Computer tools based on this technology can provide a wide range of tasks, including:
-
1.
The task of finding a relevant literature with the user-specified criteria and determination of the correspondence between single article or manually specified picks of articles and researching area of knowledge or a set of predesignated areas
-
2.
The task of identification and extraction of names of biological objects that can be found in the raw text (e.g., genes, proteins, metabolites) with extra information on them, such as the type of object and names of its synonyms
-
3.
The task of establishment of relationships between objects that had been automatically recognized in text with the representation of the obtained data in a form convenient for the further analysis, for example, in the form of associative networks
1 Systems for the Automated Search of Literature
Systems for the thematic search of the literature are extremely important in almost any kind of scientific research. Their main task is automated determination of the level of relevance between electronic publications and information of interest for specialists. The most common techniques for the development of such systems are the use of logic and vector models as well as mining techniques; often they are combined in order to improve the search.
1.1 Logical Query Model
Logical queries allow to perform search of documents with a user-specified strings of keywords associated by logical operators AND/OR/NOT by comparison of user-specified queries with all available documents. In case of full or partial string matches, considering logical operators in the query, the document will be defined as satisfying to the query or not. For example, the query «p53 AND open-angle glaucoma» will display all documents containing a name of the protein “p53” and “open-angle glaucoma” disease at the same time the query «p53 NOT cancer» will show only documents that involve “p53,” but not involve a “cancer” disease. The advantage of this method is its easy implementation. At the same time, its main drawbacks are the lack of features for the formation of complex queries that can allow, for example, to consider the relationships between objects, as well as excessive search redundancy [1].
1.2 Vector Query Model
Vector query algorithm was proposed by Joyce and Needham [2]. It is based on the idea that similar documents should meet to the simular requirements.

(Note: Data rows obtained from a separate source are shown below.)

/-- **Seregin–Šverák 2009, Theorem 1.2, LOCAL and classical — unconditional for bounded swirl**
(the paper's hypothesis "`sup_{Q(z₀,R)} √(x₁²+x₂²)|v̄| < +∞` for some `R > 0`", p. 2): under
`AxisymmetricL3Hyp ν T u p`, `x₀` on the axis, `|x'| ‖ū(t, x)‖ ≤ C` on a parabolic
neighbourhood `]T - δ², T[ × B(x₀, δ)` of `(T, x₀)` and `|Γ| ≤ M` on `[0, T) × ℝ³`, the point
`(T, x₀)` is regular. Proof: the zoom tool `AxisymmetricL3Hyp.isBoundedNearTop_axis_of_zoom` fed
with the tree's local weak-class Thm 3.2-on-`v̄` (`isRegularAtOrigin_of_poloidalAxisDecay`; the
bounds `|y'|‖v̄‖ ≤ (α/R)C`, `|Γ[v]| ≤ (α/R)M` are scale covariant, `cylRadius_axis_add_smul`,
`swirl_axis_zoom`). [cite: SereginSverak2009, Thm 1.2 (arXiv p. 3) with its hypothesis (p. 2), Thm 3.2, Lemma 3.3] -/
theorem SereginSverak2009.isBoundedNearTop_axis_of_localPoloidalAxisDecay_of_swirlBound
    (H : AxisymmetricL3Hyp ν T u p) (x₀ : EuclideanSpace ℝ (Fin 3)) (hx₀ : cylRadius x₀ = 0)
    {δ C : ℝ} (hδ : 0 < δ)
    (hpol : ∀ t ∈ Ico 0 T, T - δ ^ 2 < t → ∀ x ∈ ball x₀ δ,
      cylRadius x * ‖poloidalPart (u t) x‖ ≤ C)
    (hΓ : ∃ M : ℝ, ∀ t ∈ Ico 0 T, ∀ x, |swirl (u t) x| ≤ M) : IsBoundedNearTop u T x₀ := by
  obtain ⟨M, hM⟩ := hΓ
  obtain ⟨h0, h1⟩ := (cylRadius_eq_zero_iff x₀).1 hx₀
  refine H.isBoundedNearTop_axis_of_zoom x₀ hx₀ hδ fun α β R q hα hβ hR hloc hr2 hmaps => ?_
  refine isRegularAtOrigin_of_poloidalAxisDecay hloc hr2
    ⟨α / R * M, ae_swirlBound_axis_zoom hx₀ hα hR hM fun z hz => (hmaps z hz).1⟩ ⟨α / R * C, ?_⟩
  refine (ae_restrict_mem (isOpen_parCyl 0 1).measurableSet).mono fun z hz => ?_
  obtain ⟨hτ, htδ, hball⟩ := hmaps z hz
  have hbd := hpol _ hτ htδ _ hball
  have hfun : (α • stPull β R T x₀ u) z.1 = fun y' => α • u (T + β * z.1) (x₀ + R • y') := by
    funext y'; rfl
  rw [hfun, poloidalPart_axis_zoom hx₀ hR, norm_smul, Real.norm_of_nonneg hα.le]
  have hrad : cylRadius (x₀ + R • z.2) = R * cylRadius z.2 := by
    rw [cylRadius_axis_add_smul h0 h1 R z.2, abs_of_pos hR]
  rw [hrad] at hbd
  calc cylRadius z.2 * (α * ‖poloidalPart (u (T + β * z.1)) (x₀ + R • z.2)‖)
      = α / R * (R * cylRadius z.2 * ‖poloidalPart (u (T + β * z.1)) (x₀ + R • z.2)‖) := by
        field_simp
    _ ≤ α / R * C := mul_le_mul_of_nonneg_left hbd (div_pos hα hR).le

/-- **Local kill form for Theorem 1.2** (classical, bounded swirl): a singular axis point sees
unbounded `|x'| ‖ū‖` in every parabolic neighbourhood. [cite: SereginSverak2009, Thm 1.2 (arXiv p. 3) with its hypothesis (p. 2)] -/
theorem SereginSverak2009.exists_cylRadius_mul_norm_poloidal_gt_near_axis_of_not_isBoundedNearTop
    (H : AxisymmetricL3Hyp ν T u p) (x₀ : EuclideanSpace ℝ (Fin 3)) (hx₀ : cylRadius x₀ = 0)
    (hΓ : ∃ M : ℝ, ∀ t ∈ Ico 0 T, ∀ x, |swirl (u t) x| ≤ M) (hsing : ¬ IsBoundedNearTop u T x₀)
    {δ : ℝ} (hδ : 0 < δ) (C : ℝ) :
    ∃ t ∈ Ico 0 T, T - δ ^ 2 < t ∧ ∃ x ∈ ball x₀ δ,
      C < cylRadius x * ‖poloidalPart (u t) x‖ := by
  by_contra hcon
  push Not at hcon
  exact hsing (isBoundedNearTop_axis_of_localPoloidalAxisDecay_of_swirlBound H x₀ hx₀ hδ
    (fun t ht htδ x hx => hcon t ht htδ x hx) hΓ)
import Literature.Probability.RandomPlanarGeometry.SLEKappaRhoLoewnerRepr
import HarnessLib

/-!
# [LSW] proof of Lemma 8.10: (8.2) and the representation (8.4) along the Loewner chain of an arc `+`-hull

G. F. Lawler, O. Schramm, W. Werner, *Conformal restriction: the chordal case*, J. Amer. Math.
Soc. **16** (2003) 917–955, arXiv:math/0209343 (**[LSW]**), proof of Lemma 8.10, after (8.3):
"Therefore, `h_t'` is decreasing on `x < β(0)`, which proves **(8.2)**
[`h_t'(W_t) ≤ (h_t(W_t) − h_t(O_t))/(W_t − O_t) ≤ h_t'(O_t) ≤ 1`]. […] Suppose that `o < w < x_0`
and let `w_s = ĝ_s(w)`, `o_s = ĝ_s(o)`. From the expression for `∂_s ĝ_s` we have
`∂_s log(w_s − o_s) = −2/((x_s − w_s)(x_s − o_s))`. Combining this with (8.3) shows that **(8.4)**
`M_t = exp ∫₀^S (−2(5/8)/(x_s − w_s)² − 2c/((x_s − w_s)(x_s − o_s)) − 2b/(x_s − o_s)²) ds`, where
`w = W_t` and `o = O_t`. But `o_s < w_s < x_s` for all `s ≤ S`."

Continuing `SLEKappaRhoLoewnerRepr` (the chain `(V, S)` of an arc hull `B ∈ 𝒬₊` with
`K_S = B ∩ ℍ`, `V_0 > 0`, and `Φ'_{B−y}(0) = exp(∫₀^S chainRate V y)`), this file PROVES, in
slid coordinates (`w = 0`, `o ≤ 0`; `hullDeriv`, `hullSlope` of `SLEKappaRhoMartingale`):

* every `y ≤ 0` flows beyond `S`, to the left of the driving function, in an order-preserving
  way (`lt_swallowingTime_of_le_zero`, `map_re_lt_driving`, `map_re_lt_map_re`: "`o_s < w_s < x_s`");
* `chainRate_le_chainRate`, `hullDeriv_translate_le` — **`y ↦ Φ'_{B−y}(0) = h'(y)` is
  non-increasing on `(−∞, 0]`** ("`h_t'` is decreasing"), by comparison of the rates in (8.3);
* `hasDerivAt_map_re` — `x ↦ ĝ_S(x)` has derivative `Φ'_{B−x}(0)` on `(−∞, 0]`;
* `hullDeriv_le_hullSlope_le`, `factors_mem_Icc` — **(8.2)**: the three factors of `M_t` lie in
  `[h'(W), 1]` (the middle one, the average of `h'` over `[o, 0]`, by monotonicity);
* `crossRate`, `hullSlope_eq_exp` — **the middle factor of (8.4)**:
  `(h(W) − h(O))/(W − O) = exp(−2 ∫₀^S ds/((x_s − w_s)(x_s − o_s)))`, by the fundamental theorem
  of calculus and the linear equation for the difference of two Loewner solutions
  (`IsSolution.sub_eq_mul_exp`).

The exponent bookkeeping of Lemma 8.10 (the three ranges of `ρ`) is in the sequel.
-/

noncomputable section

open Set Filter MeasureTheory Metric
open scoped NNReal Topology
open UpperHalfPlane (upperHalfPlaneSet isOpen_upperHalfPlaneSet)

namespace Literature.Probability.RandomPlanarGeometry

namespace SLEKappaRho

variable {B : Set ℂ}

section ArcChain

variable {V : ℝ≥0 → ℝ} (hV : Continuous V) {S : ℝ≥0} (hB : IsPlusHull B)
  (hhull : Loewner.hull V S = B ∩ upperHalfPlaneSet) (hV0 : 0 < V 0)

include hV hB hhull hV0 in
/-- **Every real `y ≤ 0` flows beyond the terminal time `S`** of a chain with `K_S = B ∩ ℍ`,
`B ∈ 𝒬₊`, `V_0 > 0`: `y ∉ B = cl(K_S)` (real points of `B` are positive), so
`lt_swallowingTime_of_notMem_closure_hull_holds` applies ([LSW]: the points `w = W_t`, `o = O_t`
to the left of `x_0 = inf(A* ∩ ℝ)` flow for all `s ≤ S`). [folklore] -/
theorem lt_swallowingTime_of_le_zero {y : ℝ} (hy : y ≤ 0) :
    (S : WithTop ℝ≥0) < Loewner.swallowingTime V y := by
  have hne : (y : ℂ) ≠ V 0 := by
    intro h
    have : y = V 0 := by exact_mod_cast h
    linarith
  have hyB : (y : ℂ) ∉ B := fun h ↦ by linarith [hB.2 y h]
  have hcl : (y : ℂ) ∉ closure (Loewner.hull V S) := by
    rwa [hhull, hB.1.isBoundedHull.closure_inter_eq]
  exact Loewner.lt_swallowingTime_of_notMem_closure_hull_holds hV hne hcl

include hV hB hhull hV0 in
/-- Along the flow, a point `y ≤ 0` stays to the LEFT of the driving function:
`ĝ_s(y) < V_s` for `s ≤ S` ("`o_s < w_s < x_s` for all `s ≤ S`"). [cite: LawlerSchrammWerner2003Restriction, proof of Lemma 8.10] -/
theorem map_re_lt_driving {y : ℝ} (hy : y ≤ 0) {s : ℝ≥0} (hs : s ≤ S) :
    (Loewner.map V s y).re < V s :=
  Loewner.map_ofReal_re_lt_driving hV (by linarith)
    (lt_of_le_of_lt (by exact_mod_cast hs) (lt_swallowingTime_of_le_zero hV hB hhull hV0 hy))

include hV hB hhull hV0 in
/-- The real flow preserves the order of the points `y ≤ 0`: `y₁ < y₂ ≤ 0 ⇒ ĝ_s(y₁) < ĝ_s(y₂)`
("`o_s < w_s`"). [cite: LawlerSchrammWerner2003Restriction, proof of Lemma 8.10] -/
theorem map_re_lt_map_re {y₁ y₂ : ℝ} (h : y₁ < y₂) (hy₂ : y₂ ≤ 0) {s : ℝ≥0} (hs : s ≤ S) :
    (Loewner.map V s y₁).re < (Loewner.map V s y₂).re :=
  Loewner.map_ofReal_re_lt_of_lt_of_neg hV (by linarith) h
    (lt_of_le_of_lt (by exact_mod_cast hs) (lt_swallowingTime_of_le_zero hV hB hhull hV0 (h.le.trans hy₂)))
    (lt_of_le_of_lt (by exact_mod_cast hs) (lt_swallowingTime_of_le_zero hV hB hhull hV0 hy₂))

include hV hB hhull hV0 in
/-- **Comparison of the rates**: for `y₁ ≤ y₂ ≤ 0` and `s ∈ [0, S]`,
`−2/(ĝ_s(y₂) − V_s)² ≤ −2/(ĝ_s(y₁) − V_s)²` (the point `y₂` is closer to the driving function:
`ĝ_s(y₁) ≤ ĝ_s(y₂) < V_s`). This is the monotonicity "`h_t'` is decreasing on `x < β(0)`" of the
proof of (8.2), read through (8.3). [cite: LawlerSchrammWerner2003Restriction, proof of Lemma 8.10, (8.2)–(8.3)] -/
theorem chainRate_le_chainRate {y₁ y₂ : ℝ} (h : y₁ ≤ y₂) (hy₂ : y₂ ≤ 0) {s : ℝ}
    (hs : s ∈ Icc (0 : ℝ) S) : chainRate V y₂ s ≤ chainRate V y₁ s := by
  have hsS : s.toNNReal ≤ S := Real.toNNReal_le_iff_le_coe.2 hs.2
  have h₂ : (Loewner.map V s.toNNReal y₂).re < V s.toNNReal := map_re_lt_driving hV hB hhull hV0 hy₂ hsS
  have h₁₂ : (Loewner.map V s.toNNReal y₁).re ≤ (Loewner.map V s.toNNReal y₂).re := by
    rcases h.eq_or_lt with rfl | hlt
    · exact le_rfl
    · exact (map_re_lt_map_re hV hB hhull hV0 hlt hy₂ hsS).le
  simp only [chainRate]
  rw [div_le_div_iff₀ (by nlinarith) (by nlinarith)]
  nlinarith [mul_self_nonneg ((Loewner.map V s.toNNReal y₂).re - V s.toNNReal),
    mul_self_nonneg ((Loewner.map V s.toNNReal y₁).re - V s.toNNReal)]

include hV hB hhull hV0 in
/-- **`y ↦ Φ'_{B−y}(0) = h'(y)` is non-increasing on `(−∞, 0]`** ("`h_t'` is decreasing in
`(−∞, W_t]`", the content of the proof of (8.2)): for `y₁ ≤ y₂ ≤ 0`,
`hullDeriv (B − y₂) ≤ hullDeriv (B − y₁)`. [cite: LawlerSchrammWerner2003Restriction, proof of Lemma 8.10, (8.2)] -/
theorem hullDeriv_translate_le {y₁ y₂ : ℝ} (h : y₁ ≤ y₂) (hy₂ : y₂ ≤ 0) :
    hullDeriv (translate B y₂) ≤ hullDeriv (translate B y₁) := by
  have hy₁ : y₁ ≤ 0 := h.trans hy₂
  have hT₁ := lt_swallowingTime_of_le_zero hV hB hhull hV0 hy₁
  have hT₂ := lt_swallowingTime_of_le_zero hV hB hhull hV0 hy₂
  have hB₁ : (y₁ : ℂ) ∉ B := fun hm ↦ by linarith [hB.2 y₁ hm]
  have hB₂ : (y₂ : ℂ) ∉ B := fun hm ↦ by linarith [hB.2 y₂ hm]
  rw [hullDeriv_translate_eq_exp hV hhull hT₁ hB.1.isBoundedHull hB₁,
    hullDeriv_translate_eq_exp hV hhull hT₂ hB.1.isBoundedHull hB₂, Real.exp_le_exp]
  exact intervalIntegral.integral_mono_on S.coe_nonneg (intervalIntegrable_chainRate hV hT₂)
    (intervalIntegrable_chainRate hV hT₁) fun s hs ↦ chainRate_le_chainRate hV hB hhull hV0 h hy₂ hs

include hV hB hhull hV0 in
/-- **`x ↦ re ĝ_S(x)` has derivative `Φ'_{B−x}(0)` at every `x ≤ 0`** (real part of (8.3);
`h_t'(x) = ĝ_S'(x)`). [cite: LawlerSchrammWerner2003Restriction, proof of Lemma 8.10, (8.3)] -/
theorem hasDerivAt_map_re {x : ℝ} (hx : x ≤ 0) :
    HasDerivAt (fun u : ℝ ↦ (Loewner.map V S u).re) (hullDeriv (translate B x)) x := by
  have hT := lt_swallowingTime_of_le_zero hV hB hhull hV0 hx
  have hxB : (x : ℂ) ∉ B := fun hm ↦ by linarith [hB.2 x hm]
  rw [hullDeriv_translate_eq_exp hV hhull hT hB.1.isBoundedHull hxB]
  have h := (hasDerivAt_map_exp hV hT).real_of_complex
  rwa [Complex.ofReal_re] at h

include hV hB hhull hV0 in
/-- **(8.2): `h'(W) ≤ (h(W) − h(O))/(W − O) ≤ h'(O)`**, in slid coordinates: for `o < 0`,
`Φ'_B(0) ≤ hullSlope B o ≤ Φ'_{B−o}(0)` — the average over `[o, 0]` of the non-increasing
function `x ↦ Φ'_{B−x}(0)` lies between its values at the endpoints.
[cite: LawlerSchrammWerner2003Restriction, proof of Lemma 8.10, (8.2)] -/
theorem hullDeriv_le_hullSlope_le {o : ℝ} (ho : o < 0) :
    hullDeriv B ≤ hullSlope B o ∧ hullSlope B o ≤ hullDeriv (translate B o) := by
  set f : ℝ → ℝ := fun x ↦ hullDeriv (translate B x) with hf
  have hanti : AntitoneOn f (uIcc o 0) := by
    rw [uIcc_of_le ho.le]
    intro x₁ hx₁ x₂ hx₂ h12
    exact hullDeriv_translate_le hV hB hhull hV0 h12 hx₂.2
  have hint : IntervalIntegrable f volume o 0 := hanti.intervalIntegrable
  have hlo : ∫ x in o..0, f 0 ≤ ∫ x in o..0, f x :=
    intervalIntegral.integral_mono_on ho.le intervalIntegrable_const hint fun x hx ↦
      hullDeriv_translate_le hV hB hhull hV0 hx.2 le_rfl
  have hhi : ∫ x in o..0, f x ≤ ∫ x in o..0, f o :=
    intervalIntegral.integral_mono_on ho.le hint intervalIntegrable_const fun x hx ↦
      hullDeriv_translate_le hV hB hhull hV0 hx.1 (hx.2.trans le_rfl)
  simp only [intervalIntegral.integral_const, smul_eq_mul, zero_sub, hf, translate_zero] at hlo hhi
  have hneg : 0 < -o := neg_pos.2 ho
  rw [hullSlope_of_neg B ho]
  constructor
  · rw [le_div_iff₀ hneg]
    linarith
  · rw [div_le_iff₀ hneg]
    linarith

include hV hB hhull hV0 in
/-- (8.2), continued: all three factors of `M_t` lie in `[h'(W), 1]`: for `o ≤ 0`,
`Φ'_B(0) ≤ Φ'_{B−o}(0) ≤ 1` and `Φ'_B(0) ≤ hullSlope B o ≤ 1`.
[cite: LawlerSchrammWerner2003Restriction, proof of Lemma 8.10, (8.2)] -/
theorem factors_mem_Icc {o : ℝ} (ho : o ≤ 0) :
    hullDeriv (translate B o) ∈ Icc (hullDeriv B) 1 ∧ hullSlope B o ∈ Icc (hullDeriv B) 1 := by
  have h1 : hullDeriv B ≤ hullDeriv (translate B o) := by
    simpa using hullDeriv_translate_le hV hB hhull hV0 ho le_rfl
  refine ⟨⟨h1, hullDeriv_le_one _⟩, ?_⟩
  rcases ho.lt_or_eq with hlt | rfl
  · obtain ⟨h2, h3⟩ := hullDeriv_le_hullSlope_le hV hB hhull hV0 hlt
    exact ⟨h2, h3.trans (hullDeriv_le_one _)⟩
  · simp [hullDeriv_le_one]

/-- The cross rate `−2/((ĝ_s(w) − V_s)(ĝ_s(o) − V_s))` of the difference `w_s − o_s` of the
flows of `w = 0` and `o` ("`∂_s log(w_s − o_s) = −2/((x_s − w_s)(x_s − o_s))`").
[cite: LawlerSchrammWerner2003Restriction, proof of Lemma 8.10 (∂_s log(w_s − o_s))] -/
def crossRate (V : ℝ≥0 → ℝ) (o : ℝ) (s : ℝ) : ℝ :=
  -2 / (((Loewner.map V s.toNNReal ((0 : ℝ) : ℂ)).re - V s.toNNReal) *
    ((Loewner.map V s.toNNReal o).re - V s.toNNReal))

include hV hB hhull hV0 in
/-- The cross rate is continuous on `[0, S]` (`IsSolution.continuousOn_coeff` for the two real
solutions). [folklore] -/
theorem continuousOn_crossRate {o : ℝ} (ho : o ≤ 0) : ContinuousOn (crossRate V o) (Icc (0 : ℝ) S) := by
  have hT₀ := lt_swallowingTime_of_le_zero hV hB hhull hV0 (le_refl (0 : ℝ))
  have hT₁ := lt_swallowingTime_of_le_zero hV hB hhull hV0 ho
  obtain ⟨g₀, hg₀⟩ := Loewner.exists_isSolution_swallowingTime_holds hV
    (Loewner.ne_driving_of_lt_swallowingTime hT₀)
  obtain ⟨g₁, hg₁⟩ := Loewner.exists_isSolution_swallowingTime_holds hV
    (Loewner.ne_driving_of_lt_swallowingTime hT₁)
  have hST₀ : (((S : ℝ).toNNReal : ℝ≥0) : WithTop ℝ≥0) < Loewner.swallowingTime V ((0 : ℝ) : ℂ) := by
    simpa using hT₀
  have hST₁ : (((S : ℝ).toNNReal : ℝ≥0) : WithTop ℝ≥0) < Loewner.swallowingTime V o := by
    simpa using hT₁
  have hc := Loewner.IsSolution.continuousOn_coeff hV hg₁ hg₀ hST₁ hST₀
  refine (Complex.continuous_re.comp_continuousOn hc).congr fun s hs ↦ ?_
  simp only [Function.comp_apply, crossRate, solution_eq_ofReal hV hg₀ hT₀ hs,
    solution_eq_ofReal hV hg₁ hT₁ hs]
  rw [← Complex.ofReal_sub, ← Complex.ofReal_sub, ← Complex.ofReal_mul,
    show (-2 : ℂ) = ((-2 : ℝ) : ℂ) by norm_num, ← Complex.ofReal_div, Complex.ofReal_re]

include hV hB hhull hV0 in
/-- **(8.4), the middle factor: `(h(W) − h(O))/(W − O) = exp(−2 ∫₀^S ds/((x_s − w_s)(x_s − o_s)))`.**
In slid coordinates, for `o < 0`: `hullSlope B o = exp(∫₀^S crossRate)`. Proof: by the fundamental
theorem of calculus `∫_o^0 Φ'_{B−x}(0) dx = ĝ_S(0) − ĝ_S(o)` (`hasDerivAt_map_re`), and
`ĝ_S(0) − ĝ_S(o) = (0 − o) exp(∫₀^S −2 ds/((ĝ_s(0) − V_s)(ĝ_s(o) − V_s)))` by the linear equation
for the difference of two solutions (`IsSolution.sub_eq_mul_exp`, i.e.
"`∂_s log(w_s − o_s) = −2/((x_s − w_s)(x_s − o_s))`").
[cite: LawlerSchrammWerner2003Restriction, proof of Lemma 8.10, (8.4)] -/
theorem hullSlope_eq_exp {o : ℝ} (ho : o < 0) :
    hullSlope B o = Real.exp (∫ s in (0 : ℝ)..S, crossRate V o s) := by
  have hT₀ := lt_swallowingTime_of_le_zero hV hB hhull hV0 (le_refl (0 : ℝ))
  have hT₁ := lt_swallowingTime_of_le_zero hV hB hhull hV0 ho.le
  -- FTC
  have hftc : ∫ x in o..0, hullDeriv (translate B x) =
      (Loewner.map V S ((0 : ℝ) : ℂ)).re - (Loewner.map V S o).re := by
    refine intervalIntegral.integral_eq_sub_of_hasDerivAt (f := fun u : ℝ ↦ (Loewner.map V S u).re)
      (fun x hx ↦ hasDerivAt_map_re hV hB hhull hV0 ?_) ?_
    · rw [uIcc_of_le ho.le] at hx; exact hx.2
    · have hanti : AntitoneOn (fun x ↦ hullDeriv (translate B x)) (uIcc o 0) := by
        rw [uIcc_of_le ho.le]
        intro x₁ hx₁ x₂ hx₂ h12
        exact hullDeriv_translate_le hV hB hhull hV0 h12 hx₂.2
      exact hanti.intervalIntegrable
  -- the difference of the two flows
  obtain ⟨g₀, hg₀⟩ := Loewner.exists_isSolution_swallowingTime_holds hV
    (Loewner.ne_driving_of_lt_swallowingTime hT₀)
  obtain ⟨g₁, hg₁⟩ := Loewner.exists_isSolution_swallowingTime_holds hV
    (Loewner.ne_driving_of_lt_swallowingTime hT₁)
  have hST₀ : (((S : ℝ).toNNReal : ℝ≥0) : WithTop ℝ≥0) < Loewner.swallowingTime V ((0 : ℝ) : ℂ) := by
    simpa using hT₀
  have hST₁ : (((S : ℝ).toNNReal : ℝ≥0) : WithTop ℝ≥0) < Loewner.swallowingTime V o := by
    simpa using hT₁
  have hsub := Loewner.IsSolution.sub_eq_mul_exp hV hg₁ hg₀ S.coe_nonneg hST₁ hST₀
  have hint : (∫ s in (0 : ℝ)..S, -2 / ((g₀ s - V s.toNNReal) * (g₁ s - V s.toNNReal))) =
      ((∫ s in (0 : ℝ)..S, crossRate V o s : ℝ) : ℂ) := by
    rw [← intervalIntegral.integral_ofReal]
    refine intervalIntegral.integral_congr fun s hs ↦ ?_
    rw [uIcc_of_le S.coe_nonneg] at hs
    simp only [crossRate, solution_eq_ofReal hV hg₀ hT₀ hs, solution_eq_ofReal hV hg₁ hT₁ hs]
    push_cast
    ring
  have hS₀ : g₀ S = Loewner.map V S ((0 : ℝ) : ℂ) := by
    have := solution_eq_ofReal hV hg₀ hT₀ (s := S) ⟨S.coe_nonneg, le_rfl⟩
    rw [this, Real.toNNReal_coe, ← Loewner.map_ofReal_eq hV hT₀]
  have hS₁ : g₁ S = Loewner.map V S o := by
    have := solution_eq_ofReal hV hg₁ hT₁ (s := S) ⟨S.coe_nonneg, le_rfl⟩
    rw [this, Real.toNNReal_coe, ← Loewner.map_ofReal_eq hV hT₁]
  rw [hint, ← Complex.ofReal_exp, hS₀, hS₁] at hsub
  have hre := congrArg Complex.re hsub
  simp only [Complex.sub_re, Complex.mul_re, Complex.ofReal_re, Complex.ofReal_im, mul_zero,
    sub_zero, zero_sub] at hre
  -- conclusion
  rw [hullSlope_of_neg B ho, hftc, hre, mul_div_cancel_left₀ _ (neg_ne_zero.2 ho.ne)]

end ArcChain

end SLEKappaRho

end Literature.Probability.RandomPlanarGeometry

end
import Summits.HodgeConjecture.HodgeConjecture.Theorems.Ring2AbelianAllStandardAPencilsKleimanSquare
import Summits.HodgeConjecture.HodgeConjecture.Theorems.Ring2AbelianAllStandardAPencilsHomNumIff
import Summits.HodgeConjecture.HodgeConjecture.Theorems.Ring2AbelianAllAndreLiebermanDischargedRows
import Summits.HodgeConjecture.HodgeConjecture.Theorems.Ring2AbelianAllAndreStandardALieberman
import HarnessLib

The algorithm is based on a representation of each document as a mathematical vector of terms in which each term is corresponding to the frequency number of its matches in the text, such vectors are related to control vector that is formed with a user-specified query, and as a result the establishment of the extent to which articles specified to the provided subject area takes place. This approach offers the feature of the combination of similar documents into clusters, which can significantly improve the time and the quality of search. The first query vector algorithm has been implemented by Salton in SMART (Salton’s Magical Automatic Retriever of Text) search engine [3].
1.3 Mining Methods
These methods include:
-
Methods of the statistical correlations intended for the formation of rules for establishment of relations between documents and prespecified categories [4].
-
Clustering methods based on different semantic attributes of the document set with the use of linguistic and mathematical methods without a priori knowledge; as a result of such analysis, a taxonomy of documents or visual map, providing effective coverage of large amounts of data, is created [5].
-
Methods for analysis of the relationships for identification of descriptors (key phrases) in the documents that provide flexible navigation in text [6].
-
Methods for the identification of facts designed for the extraction of knowledge, in order to improve the classification, retrieval, and clusterization of documents [7].
1.4 Existing Search Systems
The Entrez system [8] (http://www.ncbi.nlm.nih.gov/sites/gquery) allows to make search of information on biological databases supported by NCBI, such as PubMed, GenBank, Structure, and Genome. It is based on a model of vector and logical queries as well as mining techniques.
Muller and his colleagues developed a search engine, Textpresso [9] (http://www.textpresso.org), specialized on Caenorhabditis elegans that includes over 3,800 of full-text articles and 16,000 of abstracts. It is based on the modified vector method, containing articles that were previously divided on separate sentences as well as on terms appropriate to C. elegans and stored at the database; the search queries are divided into words, and such approach allowed authors to improve the quality of search in comparison with classical method of vector queries.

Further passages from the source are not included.